I think that a better way of describing the lament in Niel’s AFJ article is that he felt, after his visit to the library, that the US Army had failed to progress.

We might review the bidding here and see that we have two disparate views on the value of the study of history. Some may view history as a review of and reporting on the deeds done by other agents in times past. The value in studying it is to save us from "reinventing wheels" by not redoing what has already been done before. Others (I suspect this includes Gian) submit that history falls within the realm of the “human” sciences. We study it to learn more about ourselves, who and what we are. We do this through a process of reenactment (to use a term from R. G. Collingwood) of the processes others have used to work through their problems in order to reach a resolution to them.

Regardless of which view we take, we need to remember that problems faced by people in the past were their problems, not our problems. Our problems may find analogues in the problems of past agents, but each pair of analogues also has relevant points of dissimilarity that we must keep in the front of our minds. Otherwise we will be seduced into repeating the past, which may be better described as failing to progress.


What Niel seemed to be espousing is what we find in George Santayana’s book, The Life of Reason. An apropos quotation, which puts Santayana’s most quoted (and misquoted) line into its context, follows:
Progress, far from consisting in change, depends on retentiveness. When change is absolute there remains no being to improve and no direction is
set for possible improvement: and when experience is not retained, as among savages, infancy is perpetual. Those who cannot remember the past are condemned to repeat it. In the first stage of life the mind is frivolous and easily distracted; it misses progress by failing in consecutiveness and persistence. This is the condition of children and barbarians, in whom instinct has learned nothing from experience. In a second stage men are docile to events, plastic to new habits and suggestions, yet able to graft them on original instincts, which they thus bring to fuller satisfaction. This is the plane of manhood and true progress. Last comes a stage when retentiveness is exhausted and all that happens is at once forgotten; a vain, because unpractical, repetition of the past takes the place of plasticity and fertile
readaptation. In a moving world readaptation is the price of longevity.
The hard shell, far from protecting the vital principle, condemns it to die down slowly and be gradually chilled; immortality in such a case must have been secured earlier, by giving birth to a generation plastic to the contemporary world and able to retain its lessons.

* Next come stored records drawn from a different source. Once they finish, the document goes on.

import Summits.Ventures.LatticeQCDFlow.TrivializingMaps.WilsonActionFluctuates
import Summits.Ventures.LatticeQCDFlow.TrivializingMaps.HaarIntegrationByParts
import Literature.MathematicalPhysics.QuantumFieldTheory.StrongCouplingActivities

/-!
HONEST FRAMING: exact (Metropolis-corrected) sampling algorithms for lattice gauge theory; figures
of merit are autocorrelation/cost numbers at stated couplings and volumes; no continuum-physics
claim.

# PlaquetteHaarMoments — under the trivial theory a single plaquette holonomy is Haar distributed
# (every volume `L ≥ 2`), so its moments are volume-independent group integrals (lean-2 GEN-6, ours)

Venture-side (OURS).  Cell `lqcd-flow` (pub-lqcd), unit `pub-lqcd-lean-2-g6`, 2026-08-22.  First
piece of the infrastructure for a VOLUME-UNIFORM version of `FisherZeroRadiusBound` /
`WilsonActionFluctuates` (there: `Var_{D[U]}(S_W) > 0`; wanted: `= m₂(n) · #plaquettes`).

* `plaquetteHolonomy_mulSingle_left` — left-multiplying the link `(x, i)` by `h` multiplies the
  holonomy of the plaquette `(x, i, j)` (`i ≠ j`, `L ≥ 2`) by `h` on the left and leaves the other
  three links alone.
* **`integral_comp_plaquetteHolonomy_eq_haar`** — for every `L ≥ 2`, `i ≠ j`, site `x` and continuous
  `φ : SU(n) → ℝ`: `∫ D[U] φ(U_p) = ∫_{SU(n)} φ dg` (left invariance of `D[U]` at the link `(x,i)`,
  Fubini over `Haar(SU(n)) ⊗ D[U]`, right invariance of Haar): the law of one plaquette holonomy
  under the trivial theory is Haar, in every volume and dimension.
* `integral_trace_haar_eq_zero` — `∫_{SU(n)} tr g dg = 0` for `n ≥ 2` (left invariance under the
  central element `e^{2πi/n}·1`), hence `integral_re_trace_plaquetteHolonomy_eq_zero`:
  `E_{D[U]}[Re tr U_p] = 0` and **`integral_ambWilsonAction_trivial`**: `E_{D[U]}[S_W] = n · #plaquettes`
  (Lüscher's `Ċ^{(0)} = -⟨S_W⟩₀ = -n·#plaq`, every `L ≥ 2`).
* `haarSqReTrace_pos` — `m₂(n) := ∫_{SU(n)} (Re tr g)² dg > 0` and
  `integral_sq_re_trace_plaquetteHolonomy` — `E_{D[U]}[(Re tr U_p)²] = m₂(n)`, volume-independent.

NOT CLAIMED: pairwise decorrelation of distinct plaquettes and `Var_{D[U]}(S_W) = m₂(n)·#plaq`
(next file); the value of `m₂(n)` (`= 1` for `n = 2`, `½` for `n ≥ 3`, classical); `L = 1`.
-/

open MeasureTheory ProbabilityTheory Filter Topology Complex Set Metric
open Literature.MathematicalPhysics.QuantumFieldTheory
open Literature.MathematicalPhysics.QuantumFieldTheory.Luscher2010
open Literature.MathematicalPhysics.QuantumFieldTheory.WilsonFlow (coeConfig continuous_coeConfig)
open scoped Matrix Matrix.Norms.Frobenius ContDiff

Thus old age is as forgetful as youth, and more incorrigible; it displays the same inattentiveness to conditions; its memory becomes self-repeating and degenerates into an instinctive reaction, like a bird's chirp.

Not all readaptation, however, is progress, for ideal identity must not be lost. The Latin language did not progress when it passed into Italian. It died. Its amiable heirs may console us for its departure, but do not remove the fact that their parent is extinct. So every individual, nation, and religion has its limit of adaptation; so long as the increment it receives is digestible, so long as the organisation already attained is extended and elaborated without being surrendered, growth goes on; but when the foundation itself shifts, when what is gained at the periphery is lost at the centre, the flux appears again and progress is not real. Thus a succession of generations or languages
or religions constitutes no progress unless some ideal present at the beginning is transmitted to the end and reaches a better expression there; without this stability at the core no common standard exists and all comparison of value with value must be external and arbitrary. Retentiveness, we must repeat, is the condition of progress.
Sanatayana’s insistence on retentiveness as a condition of progress is really of little value. It simply is a precondition for us to be able to say that we have made progress. Progeress judgments work like this: We have to be able to make a comparison between the way things were and the way things currently are. We than make a normative judgment about the state of affairs today compared to that of the original reference point. If we do not “remember the past,” then we cannot say we have improved on the past because we have no basis for measurement. It is only in this sense that we are “condemned to repeat” the past: we are at a point without reference. We are “unstuck in time” as Kurt Vonnegut poignantly described Billy Pilgrim in Slaughterhouse Five.